TASK PROMPT:
The stretch wanted below opens at the line containing "import HarnessLib" and closes at the line containing "## Why this". Please return it exactly, with no other lines.

┌─ EXERCISE DATA

import Literature.Analysis.OperatorTheory.Enflo2023.EndToEnd
import Literature.Analysis.OperatorTheory.Enflo2023.ClaimAudit
import HarnessLib

/-!
# Enflo 2023, v2 pp.17–20: the RUN-RESTRICTED residual of Part B (`ClaimRun`), and Part A made load-bearing

Source under adjudication: Per H. Enflo, *On the invariant subspace problem in Hilbert spaces*, arXiv:2305.15442
(v1 2023, v2 2024), bib key `Enflo2023` — a CLAIMED proof of the invariant subspace problem for operators on a
separable Hilbert space (claimed result under adjudication).  b2b-enflo repair cell, formaliser 2 (Part B:
(28)–(47), the limiting argument and the final deduction; BLOCK-2b).  NOTHING here asserts the manuscript's theorem:
every theorem below that concludes `HasNontrivialClosedInvariantSubspace T` (or `Referee.ISP_separable`) carries the
manuscript's remaining claim as an explicit HYPOTHESIS (`MCStep.ClaimG`, `MCStep.ClaimRun`, the step oracle of a
`MCStep.StepSystem`, or `EndToEnd.PartBResidualRun`), and no declaration proves that hypothesis.

## Why this file (referee gen-19/20, census R-V15, ∀-side)

`MCStep.Claim T x₀ S C β G` (module `MCStep`) asks for ONE MORE Main-Construction step from EVERY pivot state and
EVERY state in its epoch invariant `InvP` — uniformly over all true MC states of `T`.  Two consequences recorded by
the referee (REFEREE §27.3 D34, §28): (i) the manuscript needs its step only along THE run it builds (tex L651 "use
MC to get down to arbitrarily small `(εθ)`'s without changing `⟨[ ]⁻¹x₀, x₀⟩` more than a total of `10(εθ)₀`",
L662–L683 "We use MC with this restriction until `n = n₁'` … then we put in another restriction"), so the typed
residual is over-uniform on the hypothesis side;
(ii) in that typing Part A is REDUNDANT (`MCStep.nis_of_claim`: a start state always exists, the minimal move of
`y = x₀` at radius `0.7`), whereas in the text Part A is what supplies the start vector `y₁'` with small `(εθ)` and
the control (33) that (40)/(43) consume.  This file types the run-restricted residual and re-proves the endgame for
it:

* `MCStep.ClaimG T x₀ S C β G Good` — the step claim RESTRICTED to a class `Good` of states (pivots and states are
  taken from `Good`, and the step must land in `Good`); `claimG_top_iff`: with `Good = ⊤` it is `MCStep.Claim`.
* `MCStep.StepSystem` — the ABSTRACT partial step system the re-pivoting recursion of `MCStep.Setting` actually
  consumes (certified states `σ` with `v`, `e = (εθ) ≥ 0`, a side vector `w P ≠ 0` within angle `G(e P)` ((40)),
  a step from every state in a pivot's epoch invariant with (b'), (46), (45), a start state; NO operator), its
  adaptive re-pivoting trajectory (`traj`, `vt`, `et`, pivot times `pt`, epoch vectors `wt`, summable rooms) and
  `StepSystem.nis`: the window, (9) and (16) along the certified states for an operator `T` ⟹ `T` has a
  non-trivial closed invariant subspace (`Eq45.hasNontrivialClosedInvariantSubspace_of_repivoting_C`) — the
  operator enters the endgame ONLY through (9) along the run.  `MCStep.systemOfClaimG` / `MCStep.nis_of_claimG`:
  the restricted claim `ClaimG … Good` and ONE `Good` start state form a step system on the `Good` states, hence
  give a non-trivial closed invariant subspace (kernel, standard axioms; `MCStep.Setting` is the instance
  `Good = ⊤`, not re-derived).
* `MCStep.ReachN C β N s₀` — the states REACHABLE from `s₀` by admissible steps (ratio (b') and drift (45)) that
  maintain an invariant `N`; `MCStep.ClaimRun T x₀ S C β G N s₀` — the claim asked ONLY at reachable pivots and
  reachable states: "THE run from `s₀` can always be continued by one more step keeping `N`".
  `nis_of_claimRun`: `ClaimRun … N s₀ ⟹` a non-trivial closed invariant subspace.  `claimRun_top_of_claim`:
  `Claim ⟹ ClaimRun … ⊤ s₀` for every `s₀` — the run-restricted residual with no invariant is WEAKER than `Claim`,
  so `nis_of_claimRun` STRENGTHENS `MCStep.hasNontrivialClosedInvariantSubspace_of_claim`.  Run-level facts every
  state the residual quantifies over satisfies: `ReachN.etheta_le` (`(εθ) ≤ (εθ)₀`), `ReachN.abs_re_inner_le`
  (`|Re⟨x₀, v − v₀⟩| ≤ C((εθ)₀ − (εθ))`), `ReachN.inv` (`N` holds, given `N s₀`).
* `EndToEnd.Ctrl33 T hT u₀ E₀` — the START-QUALITY invariant ((33)-control): the state is the state of an
  admissible vector `y` (`V = V_y`, `y ∈ Adm u₀`) at a level `t ∈ (0, E₀]` with `(εθ) ≤ 3γ(t)^{1/2}` (Lemma 3 = 5)
  and the start control (33) in the kernel form Part A hands off (`EndToEnd.exists_state_of_partA`:
  `1 − γ(t) ≤ |a₀|² ≤ 1 − (0.98·10²⁰t¹¹)²`, `(0.98·10²⁰t¹¹)² ≤ Σ_{j≥1}|a_j|² ≤ γ(t)`, `(1 − γ(t))‖a‖² ≤ |a₀|²`,
  `γ = Lemma2.gammaEps`).  `exists_ctrl33_of_partA`: Part A's exit state HAS start quality (this consumes
  `Lemma2.lemma3_etheta`, so far unused downstream).  `EndToEnd.nis_of_partA_and_claimRun`: Part A's standing
  data at `y₁'` AND the run-restricted residual asked only from start-quality states
  (`∀ s₀, Ctrl33 … s₀ → ClaimRun … (Ctrl33 …) s₀`) ⟹ a non-trivial closed invariant subspace — here Part A is
  LOAD-BEARING: the residual is asked only from states carrying Part A's (33)-control, the start state fed to the
  endgame IS Part A's exit state (not the free start `y = x₀` at radius `0.7` of `MCStep.nis_of_claim`, whose
  `|a₀|² ≈ 0.09` nothing in the tree certifies as start-quality), and for an operator whose (26)-run never exits
  through Case I the residual is not invoked at all (Part A's first disjunct).  `reach_ctrl33`: every state that
  residual is ever asked about is start-quality with `(εθ) ≤ (εθ)_{s₀}` and accumulated drift
  `≤ C((εθ)_{s₀} − (εθ))`.

* Calibration carried over from `ClaimAudit`: `MCStep.not_claimRun_self_of_C_lt_one` ((B'): from the self-pivot
  start at radius `0.7` the run cannot begin when `C < 1`, for every invariant) and `MCStep.claimRun_top_zero`
  ((C'): `T = 0` satisfies the invariant-free residual at `C = 1`) — typing calibration only.
* `EndToEnd.PartBResidualRun` (`@[claim … "disputed"]`) packages the (33)-started run-restricted residual over all
  operators of norm `10⁻²⁰` (with Part A's standing data at `y₁'` as part of the disjunction), and
  `EndToEnd.isp_of_partBResidualRun : PartBResidualRun → Referee.ISP_separable` is the end-to-end line in which
  Part A's theorem is used; `PartBResidualRun` and `PartBResidual` are incomparable.
* The WEAKEST sufficient form ("THE run from `s₀` can be built"): `∃ Good ∋ s₀, ClaimG … Good` — SOME class of
  states containing the start on which the restricted claim holds.  `MCStep.exists_claimG_of_claimRun`
  (`ClaimRun … N s₀` gives it; the converse fails in general — the reachability class also contains states reached
  by admissible steps the class did not choose), `exists_claimG_of_claim`, `nis_of_exists_claimG`;
  `EndToEnd.nis_of_partA_and_exists_claimG` (Part A load-bearing: the class is asked for only at Part A's exit
  state), `EndToEnd.PartBResidualClass` (`@[claim … "disputed"]`), `partBResidualClass_of_partBResidualRun`,
  `EndToEnd.isp_of_partBResidualClass : PartBResidualClass → Referee.ISP_separable`.

The manuscript's support for the residual is unchanged and is NOT formalised here: (34)–(37) (surjectivity of the
first-order map from `s(εθ)`-independence), (38)–(45) in the dependent case, the `w₀₀`-restriction (46), and the
first-order idealisation (rows B4, B8–B13, B35; GAP.md §F2).  "Lean refuses" exactly at `ClaimRun … (Ctrl33 …) s₀` /
`∃ Good ∋ s₀, ClaimG … Good` for a start-quality `s₀`.
[cite: Enflo2023, v2 p.17 l.578–583; (40) p.18; (44)–(46) p.19; p.20 l.660–683; p.13 (26); p.15 (33); p.22 (11)]
No new axioms; closure `[propext, Classical.choice, Quot.sound]`.  Origin: planner-b2b-enflo-2-g10-0 (F2 gen-10),
2026-08-19.
-/

noncomputable section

└─

TASK RESULT:
import HarnessLib

/-!
# Enflo 2023, v2 pp.17–20: the RUN-RESTRICTED residual of Part B (`ClaimRun`), and Part A made load-bearing

Source under adjudication: Per H. Enflo, *On the invariant subspace problem in Hilbert spaces*, arXiv:2305.15442
(v1 2023, v2 2024), bib key `Enflo2023` — a CLAIMED proof of the invariant subspace problem for operators on a
separable Hilbert space (claimed result under adjudication).  b2b-enflo repair cell, formaliser 2 (Part B:
(28)–(47), the limiting argument and the final deduction; BLOCK-2b).  NOTHING here asserts the manuscript's theorem:
every theorem below that concludes `HasNontrivialClosedInvariantSubspace T` (or `Referee.ISP_separable`) carries the
manuscript's remaining claim as an explicit HYPOTHESIS (`MCStep.ClaimG`, `MCStep.ClaimRun`, the step oracle of a
`MCStep.StepSystem`, or `EndToEnd.PartBResidualRun`), and no declaration proves that hypothesis.

## Why this file (referee gen-19/20, census R-V15, ∀-side)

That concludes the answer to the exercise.